Re: Regression in throughput between kvm guests over virtual bridge
From: Matthew Rosato <hidden>
Date: 2017-09-15 03:36:26
Is the issue gone if you reduce VHOST_RX_BATCH to 1? And it would be also helpful to collect perf diff to see if anything interesting. (Consider 4.4 shows more obvious regression, please use 4.4).
Issue still exists when I force VHOST_RX_BATCH = 1 Collected perf data, with 4.12 as the baseline, 4.13 as delta1 and 4.13+VHOST_RX_BATCH=1 as delta2. All guests running 4.4. Same scenario, 2 uperf client guests, 2 uperf slave guests - I collected perf data against 1 uperf client process and 1 uperf slave process. Here are the significant diffs: uperf client: 75.09% +9.32% +8.52% [kernel.kallsyms] [k] enabled_wait 9.04% -4.11% -3.79% [kernel.kallsyms] [k] __copy_from_user 2.30% -0.79% -0.71% [kernel.kallsyms] [k] arch_free_page 2.17% -0.65% -0.58% [kernel.kallsyms] [k] arch_alloc_page 0.69% -0.25% -0.24% [kernel.kallsyms] [k] get_page_from_freelist 0.56% +0.08% +0.14% [kernel.kallsyms] [k] virtio_ccw_kvm_notify 0.42% -0.11% -0.09% [kernel.kallsyms] [k] tcp_sendmsg 0.31% -0.15% -0.14% [kernel.kallsyms] [k] tcp_write_xmit uperf slave: 72.44% +8.99% +8.85% [kernel.kallsyms] [k] enabled_wait 8.99% -3.67% -3.51% [kernel.kallsyms] [k] __copy_to_user 2.31% -0.71% -0.67% [kernel.kallsyms] [k] arch_free_page 2.16% -0.67% -0.63% [kernel.kallsyms] [k] arch_alloc_page 0.89% -0.14% -0.11% [kernel.kallsyms] [k] virtio_ccw_kvm_notify 0.71% -0.30% -0.30% [kernel.kallsyms] [k] get_page_from_freelist 0.70% -0.25% -0.29% [kernel.kallsyms] [k] __wake_up_sync_key 0.61% -0.22% -0.22% [kernel.kallsyms] [k] virtqueue_add_inbuf
May worth to try disable zerocopy or do the test form host to guest instead of guest to guest to exclude the possible issue of sender.

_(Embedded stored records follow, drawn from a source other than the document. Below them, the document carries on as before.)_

import Summits.QuantumFields.YangMills.Theorems.BalabanLadderInfVolCeilingsDefs
import Summits.QuantumFields.YangMills.Theorems.BalabanLadderInfVolCeilingsDLR
import Summits.QuantumFields.YangMills.Theorems.InfiniteVolumeMomentBounds
import Summits.QuantumFields.YangMills.Theses.BalabanLadder
import Literature.MathematicalPhysics.QuantumLattice.LatticeGaugeDLRGibbsProofs
import HarnessLib

/-!
# The volume-free E0′ ceilings: DLR ⇒ IV ⇒ TL, the two feeds (`MomentBounds6`, `FBL6`), unit transfer, and the
# reading against the spine `UV ∧ UVSeamRec`

HONEST FRAMING (R136 (i) «parallel continuum programme», seat `ym-infvol-p1`, pre-birth helper; bears on the spine route
`BalabanLadder`, leaf `UV` = stmt-QuantumFields-19351, crux `UVSeamRec` = stmt-QuantumFields-20043).  Soft theorems over
the NAMED volume-free forms of `Theorems/BalabanLadderInfVolCeilingsDefs.lean` (`MomentBounds6On/TL/IV/DLR`); the two
Yang–Mills inputs `MomentBounds6 G r a` (periodic E0′ ceilings, the output currency of `UV ∧ UVSeamRec`) and
`FBL6 G r a` (the frozen-boundary law, the 20043 lead's kernel-form E0′ residual) are HYPOTHESES; §5 consumes the spine's
OPEN items `UV`, `UVSeamRec` BY NAME as hypotheses.  Nothing about Bałaban's programme, the continuum limit, DLR
uniqueness or a mass gap is asserted.  Existence half only; not a gap, not Clay.

* §1 `MomentBounds6On.anti` (antitone in the family of states); `momentBounds6IV_of_momentBounds6DLR` (torus limit
  states are DLR states — tree `mem_ymGibbsMeasures_of_mem_infiniteVolumeLimitPoints_holds`, Georgii Thm. 4.17),
  `momentBounds6TL_of_momentBounds6IV` (odd tori are tori), `momentBounds6TL_of_momentBounds6DLR`.
* §2 `momentBounds6On_of_eventually_le` (+ `TL/IV/DLR` instances) — one-sided unit transfer `a ≤ c·u` eventually, the
  companion of `UVSeamRec.CeilingsTransfer.momentBounds6_of_eventually_le`.
* §3 FEED 1 (periodic): `momentBounds6TL_of_momentBounds6 : MomentBounds6 G r a → MomentBounds6TL G r a` — `exact` the
  landed `InfiniteVolume.momentBounds6_infiniteVolume` of seat p2 (Theorems/InfiniteVolumeMomentBounds.lean).
* §4 FEED 2 (kernel): `momentBounds6DLR_of_fbl6 : FBL6 G r a → MomentBounds6DLR G r a` — `exact` the `ℤ⁴`-DLR collar
  `dlrCeilings_of_fbl6` (Theorems/BalabanLadderInfVolCeilingsDLR.lean); hence `momentBounds6IV_of_fbl6`,
  `momentBounds6TL_of_fbl6`, and — with the torus collar `stub_collar6` — `ceilings_of_fbl6` (all four forms at once).
* §5 `seamLegsTL_of_uv_uvSeamRec` — AGAINST THE SPINE BY NAME: `BalabanLadder.UV → BalabanLadder.UVSeamRec →` for every
  compact simple `G ≃ₜ* SU(2)` ONE lattice representation `r` with `LowerBounds G r uRec ∧ MomentBounds6 G r uRec ∧
  MomentBounds6TL G r uRec` in the two-loop unit of record `uRec β = exp (FemtoTransferGap.sizeLog β 1)` — the
  infinite-volume E0′ input of an «`L → ∞` first» continuum route, conditional on Track A's UV Prop exactly as the spine.

References: H.-O. Georgii, Gibbs Measures and Phase Transitions (2011) Thm. 4.17; E. Seiler, LNP 159 (1982) Ch. 2;
A. Jaffe, E. Witten (2006) §5–§6; the tree files above.
-/

set_option autoImplicit false

noncomputable section

open MeasureTheory Filter Topology
open scoped BigOperators
open Literature.MathematicalPhysics.QuantumFieldTheory hiding ZdEdge
open Literature.MathematicalPhysics.QuantumLattice
open Summit.QuantumFields.YangMills.Cruxes.OSLegsFromFemtoAndGap.DlrCollarTransfer

namespace Summit.QuantumFields.YangMills.Theorems.InfiniteVolume

/-! ## §1 Monotonicity in the family of states; DLR ⇒ IV ⇒ TL -/

section Mono

variable {G : Type} [Group G] [TopologicalSpace G] [IsTopologicalGroup G] [CompactSpace G]
  [MeasurableSpace G] [BorelSpace G] (r : LatticeRep G) (a : ℝ → ℝ)

omit [IsTopologicalGroup G] [CompactSpace G] [BorelSpace G] in
/-- The volume-free ceilings are antitone in the family of states (same constants). [folklore] -/
theorem MomentBounds6On.anti {S S' : ℝ → Set (Measure (LGConfig 4 G))} (hSS' : ∀ β, S β ⊆ S' β)
    (h : MomentBounds6On G r a S') : MomentBounds6On G r a S := by
  obtain ⟨C, β₄, ℓ₄, hℓ₄, hC, H⟩ := h
  exact ⟨C, β₄, ℓ₄, hℓ₄, hC, fun β hβ μ hμ => H β hβ μ (hSS' β hμ)⟩

/-- Odd-torus limit states are torus limit states (sides `2S_k + 1 = L_k + 1`, `L_k = 2S_k` strictly increasing).
[folklore] -/
theorem oddTorusLimitPoints_subset (β : ℝ) :
    oddTorusLimitPoints r β ⊆ infiniteVolumeLimitPoints (d := 4) r.ρ β := by
  rintro μ ⟨S, hS, hμ⟩
  exact ⟨fun k => 2 * S k, fun i j hij => Nat.mul_lt_mul_of_pos_left (hS hij) two_pos, hμ⟩

/-- **DLR ⇒ IV**: torus limit states are DLR states of the lattice Yang–Mills specification (tree
`mem_ymGibbsMeasures_of_mem_infiniteVolumeLimitPoints_holds`, Georgii Thm. 4.17), so the DLR ceilings bound the
centred moments of every torus limit state. [folklore] -/
theorem momentBounds6IV_of_momentBounds6DLR (h : MomentBounds6DLR G r a) : MomentBounds6IV G r a := by
  haveI : SecondCountableTopology G :=
    (r.continuous.isClosedEmbedding r.injective).isEmbedding.secondCountableTopology
  haveI : T2Space G := (r.continuous.isClosedEmbedding r.injective).isEmbedding.t2Space
  exact MomentBounds6On.anti r a
    (fun β μ hμ => mem_ymGibbsMeasures_of_mem_infiniteVolumeLimitPoints_holds (d := 4) (ρ := r.ρ) r.continuous hμ) h

/-- **IV ⇒ TL**: odd-torus limit states are torus limit states. [folklore] -/
theorem momentBounds6TL_of_momentBounds6IV (h : MomentBounds6IV G r a) : MomentBounds6TL G r a :=
  MomentBounds6On.anti r a (oddTorusLimitPoints_subset r) h

/-- **DLR ⇒ TL.** [folklore] -/
theorem momentBounds6TL_of_momentBounds6DLR (h : MomentBounds6DLR G r a) : MomentBounds6TL G r a :=
  momentBounds6TL_of_momentBounds6IV r a (momentBounds6IV_of_momentBounds6DLR r a h)

end Mono

/-! ## §2 One-sided unit transfer -/

section Units

variable {G : Type} [Group G] [TopologicalSpace G] [IsTopologicalGroup G] [CompactSpace G]
  [MeasurableSpace G] [BorelSpace G] (r : LatticeRep G)

omit [IsTopologicalGroup G] [CompactSpace G] [BorelSpace G] in
/-- **Unit transfer**: the volume-free ceilings see the unit map only through the collar constraint `R · a β ≤ ℓ₄`,
so they pass from a unit `a` to any unit `u` with `a ≤ c · u` eventually (`c > 0`; same `C`, range `ℓ₄ / c`) — the
companion of `UVSeamRec.CeilingsTransfer.momentBounds6_of_eventually_le` (the honest content of «asymptotic scaling
`a_B ≤ c · uRec`» on the ceilings side). [folklore] -/
theorem momentBounds6On_of_eventually_le {S : ℝ → Set (Measure (LGConfig 4 G))} {a u : ℝ → ℝ} {c : ℝ}
    (hc : 0 < c) (hle : ∀ᶠ β in atTop, a β ≤ c * u β) (h : MomentBounds6On G r a S) :
    MomentBounds6On G r u S := by
  obtain ⟨C, β₄, ℓ₄, hℓ₄, hC, H⟩ := h
  obtain ⟨β₀, hβ₀⟩ := Filter.eventually_atTop.1 hle
  refine ⟨C, max β₄ β₀, ℓ₄ / c, div_pos hℓ₄ hc, hC, fun β hβ μ hμ n q x R hq hR hRu hsep => ?_⟩
  have hβ₄ : β₄ ≤ β := (le_max_left _ _).trans hβ
  have hau : a β ≤ c * u β := hβ₀ β ((le_max_right _ _).trans hβ)
  refine H β hβ₄ μ hμ n q x R hq hR ?_ hsep
  rw [le_div_iff₀ hc] at hRu
  have hR0 : (0 : ℝ) ≤ R := Nat.cast_nonneg R
  calc (R : ℝ) * a β ≤ R * (c * u β) := mul_le_mul_of_nonneg_left hau hR0
    _ = R * u β * c := by ring
    _ ≤ ℓ₄ := hRu

/-- Unit transfer for the thermodynamic-limit ceilings. [folklore] -/
theorem momentBounds6TL_of_eventually_le {a u : ℝ → ℝ} {c : ℝ} (hc : 0 < c) (hle : ∀ᶠ β in atTop, a β ≤ c * u β)
    (h : MomentBounds6TL G r a) : MomentBounds6TL G r u :=
  momentBounds6On_of_eventually_le r hc hle h

/-- Unit transfer for the DLR ceilings. [folklore] -/
theorem momentBounds6DLR_of_eventually_le {a u : ℝ → ℝ} {c : ℝ} (hc : 0 < c) (hle : ∀ᶠ β in atTop, a β ≤ c * u β)
    (h : MomentBounds6DLR G r a) : MomentBounds6DLR G r u :=
  momentBounds6On_of_eventually_le r hc hle h

end Units

/-! ## §3 Feed 1 (periodic states): `MomentBounds6 ⇒ MomentBounds6TL` -/

section FeedTorus

variable {G : Type} [Group G] [TopologicalSpace G] [IsTopologicalGroup G] [CompactSpace G]
  [MeasurableSpace G] [BorelSpace G] (r : LatticeRep G)

/-- **The `L`-uniform torus ceilings pass to the odd-torus thermodynamic limit states**, same constants — seat p2's
`InfiniteVolume.momentBounds6_infiniteVolume` read through the name `MomentBounds6TL` (definitionally the same text,
`momentBounds6TL_iff`). [folklore] -/
theorem momentBounds6TL_of_momentBounds6 {a : ℝ → ℝ} (h : MomentBounds6 G r a) : MomentBounds6TL G r a :=
  momentBounds6_infiniteVolume r h

end FeedTorus

/-! ## §4 Feed 2 (kernels): `FBL6 ⇒ MomentBounds6DLR` -/

section FeedKernel

variable {G : Type} [Group G] [TopologicalSpace G] [IsTopologicalGroup G] [CompactSpace G]
  [MeasurableSpace G] [BorelSpace G] (r : LatticeRep G)

/-- **The frozen-boundary law gives the ceilings for EVERY DLR state** (`C = 2C₁`, `β₄ = β₁`, `ℓ₄ = ℓ₁/5`) — the
`ℤ⁴`-DLR collar `dlrCeilings_of_fbl6` read through the name `MomentBounds6DLR`. [folklore] -/
theorem momentBounds6DLR_of_fbl6 {a : ℝ → ℝ} (h : FBL6 G r a) : MomentBounds6DLR G r a :=
  dlrCeilings_of_fbl6 r h

/-- `FBL6 ⇒ MomentBounds6IV` (all torus limit states). [folklore] -/
theorem momentBounds6IV_of_fbl6 (a : ℝ → ℝ) (h : FBL6 G r a) : MomentBounds6IV G r a :=
  momentBounds6IV_of_momentBounds6DLR r a (momentBounds6DLR_of_fbl6 r h)

/-- `FBL6 ⇒ MomentBounds6TL` (odd-torus limit states) — through the DLR form; the same conclusion also follows
through the torus form (`stub_collar6` then `momentBounds6TL_of_momentBounds6`). [folklore] -/
theorem momentBounds6TL_of_fbl6 (a : ℝ → ℝ) (h : FBL6 G r a) : MomentBounds6TL G r a :=
  momentBounds6TL_of_momentBounds6DLR r a (momentBounds6DLR_of_fbl6 r h)

/-- **All four E0′ forms from the frozen-boundary law**: periodic (`MomentBounds6`, the landed torus collar
`stub_collar6`), DLR, IV and TL. [folklore] -/
theorem ceilings_of_fbl6 (a : ℝ → ℝ) (h : FBL6 G r a) :
    MomentBounds6 G r a ∧ MomentBounds6DLR G r a ∧ MomentBounds6IV G r a ∧ MomentBounds6TL G r a :=
  ⟨stub_collar6 G r a h, momentBounds6DLR_of_fbl6 r h, momentBounds6IV_of_fbl6 r a h, momentBounds6TL_of_fbl6 r a h⟩

end FeedKernel

/-! ## §5 Against the spine: the infinite-volume ceilings from `UV ∧ UVSeamRec` by name -/

section Spine

/-- **The seam legs with the thermodynamic-limit ceilings, from the spine's `UV` and `UVSeamRec` BY NAME.**  IF
Bałaban's apex package holds at the datum of record (`Theses.BalabanLadder.UV`, Track A's leaf,
stmt-QuantumFields-19351) and the seam at the unit of record holds (`Theses.BalabanLadder.UVSeamRec`,
stmt-QuantumFields-20043), THEN for every compact simple `G ≃ₜ* SU(2)` (Borel σ-algebra) ONE lattice representation `r`
carries the floors `LowerBounds G r uRec`, the periodic ceilings `MomentBounds6 G r uRec` AND the thermodynamic-limit
ceilings `MomentBounds6TL G r uRec`, all in the two-loop unit of record `uRec β = exp (FemtoTransferGap.sizeLog β 1)`.
Pure composition; both hypotheses are OPEN items — nothing about Yang–Mills is asserted. [folklore] -/
theorem seamLegsTL_of_uv_uvSeamRec (hUV : Summit.QuantumFields.YangMills.Theses.BalabanLadder.UV)
    (hSeam : Summit.QuantumFields.YangMills.Theses.BalabanLadder.UVSeamRec)
    (G : Type) [Group G] [TopologicalSpace G] [IsTopologicalGroup G] [CompactSpace G]
    (hG : IsCompactSimpleLieGroup G) (hcl : Nonempty (G ≃ₜ* Matrix.specialUnitaryGroup (Fin 2) ℂ)) :
    letI : MeasurableSpace G := borel G
    haveI : BorelSpace G := ⟨rfl⟩
    ∃ r : LatticeRep G,
      LowerBounds G r (fun β => Real.exp (Summit.QuantumFields.YangMills.Theorems.FemtoTransferGap.sizeLog β 1)) ∧
        MomentBounds6 G r (fun β => Real.exp (Summit.QuantumFields.YangMills.Theorems.FemtoTransferGap.sizeLog β 1)) ∧
        MomentBounds6TL G r
          (fun β => Real.exp (Summit.QuantumFields.YangMills.Theorems.FemtoTransferGap.sizeLog β 1)) := by
  letI : MeasurableSpace G := borel G
  haveI : BorelSpace G := ⟨rfl⟩
  obtain ⟨r, hlb, hmb⟩ := hSeam hUV G hG hcl
  exact ⟨r, hlb, hmb, momentBounds6TL_of_momentBounds6 r hmb⟩

end Spine

end Summit.QuantumFields.YangMills.Theorems.InfiniteVolume

end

With zerocopy disabled, still seeing the regression. The provided perf #s have zerocopy enabled. I replaced 1 uperf guest and instead ran that uperf client as a host process, pointing at a guest. All traffic still over the virtual bridge. In this setup, it's still easy to see the regression for the remaining guest1<->guest2 uperf run, but the host<->guest3 run does NOT exhibit a reliable regression pattern. The significant perf diffs from the host uperf process (baseline=4.12, delta=4.13): 59.96% +5.03% [kernel.kallsyms] [k] enabled_wait 6.47% -2.27% [kernel.kallsyms] [k] raw_copy_to_user 5.52% -1.63% [kernel.kallsyms] [k] raw_copy_from_user 0.87% -0.30% [kernel.kallsyms] [k] get_page_from_freelist 0.69% +0.30% [kernel.kallsyms] [k] finish_task_switch 0.66% -0.15% [kernel.kallsyms] [k] swake_up 0.58% -0.00% [vhost] [k] vhost_get_vq_desc ... 0.42% +0.50% [kernel.kallsyms] [k] ckc_irq_pending I also tried flipping the uperf stream around (a guest uperf client is communicating to a slave uperf process on the host) and also cannot see the regression pattern. So it seems to require a guest on both ends of the connection.